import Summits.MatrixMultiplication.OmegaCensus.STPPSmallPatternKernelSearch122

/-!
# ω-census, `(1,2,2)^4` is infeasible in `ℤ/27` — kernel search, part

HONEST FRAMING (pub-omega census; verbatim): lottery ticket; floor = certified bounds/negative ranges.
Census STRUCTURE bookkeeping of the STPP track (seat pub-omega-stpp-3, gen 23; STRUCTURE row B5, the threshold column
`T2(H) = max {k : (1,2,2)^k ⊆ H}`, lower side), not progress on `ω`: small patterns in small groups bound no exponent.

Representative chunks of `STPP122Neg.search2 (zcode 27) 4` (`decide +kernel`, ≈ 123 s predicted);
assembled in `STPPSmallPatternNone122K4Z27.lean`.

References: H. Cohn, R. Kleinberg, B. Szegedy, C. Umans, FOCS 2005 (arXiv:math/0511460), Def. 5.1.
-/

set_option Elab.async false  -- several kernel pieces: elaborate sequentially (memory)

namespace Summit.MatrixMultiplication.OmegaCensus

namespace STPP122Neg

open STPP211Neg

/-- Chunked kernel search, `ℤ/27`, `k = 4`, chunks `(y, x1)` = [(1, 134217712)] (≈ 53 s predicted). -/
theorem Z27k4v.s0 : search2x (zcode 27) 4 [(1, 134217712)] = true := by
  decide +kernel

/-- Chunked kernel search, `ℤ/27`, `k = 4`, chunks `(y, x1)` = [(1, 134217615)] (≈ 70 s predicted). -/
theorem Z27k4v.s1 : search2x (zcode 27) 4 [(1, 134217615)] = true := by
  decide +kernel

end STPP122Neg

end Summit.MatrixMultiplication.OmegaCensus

• [WORK ORDER]: Each record should be returned precisely as written.

• [SOLUTION]:
import Summits.MatrixMultiplication.OmegaCensus.STPPSmallPatternKernelSearch122

/-!
# ω-census, `(1,2,2)^4` is infeasible in `ℤ/27` — kernel search, part

HONEST FRAMING (pub-omega census; verbatim): lottery ticket; floor = certified bounds/negative ranges.
Census STRUCTURE bookkeeping of the STPP track (seat pub-omega-stpp-3, gen 23; STRUCTURE row B5, the threshold column
`T2(H) = max {k : (1,2,2)^k ⊆ H}`, lower side), not progress on `ω`: small patterns in small groups bound no exponent.

Representative chunks of `STPP122Neg.search2 (zcode 27) 4` (`decide +kernel`, ≈ 123 s predicted);
assembled in `STPPSmallPatternNone122K4Z27.lean`.

References: H. Cohn, R. Kleinberg, B. Szegedy, C. Umans, FOCS 2005 (arXiv:math/0511460), Def. 5.1.
-/

set_option Elab.async false  -- several kernel pieces: elaborate sequentially (memory)

namespace Summit.MatrixMultiplication.OmegaCensus

namespace STPP122Neg

open STPP211Neg

/-- Chunked kernel search, `ℤ/27`, `k = 4`, chunks `(y, x1)` = [(1, 134217712)] (≈ 53 s predicted). -/
theorem Z27k4v.s0 : search2x (zcode 27) 4 [(1, 134217712)] = true := by
  decide +kernel

/-- Chunked kernel search, `ℤ/27`, `k = 4`, chunks `(y, x1)` = [(1, 134217615)] (≈ 70 s predicted). -/
theorem Z27k4v.s1 : search2x (zcode 27) 4 [(1, 134217615)] = true := by
  decide +kernel

end STPP122Neg

end Summit.MatrixMultiplication.OmegaCensus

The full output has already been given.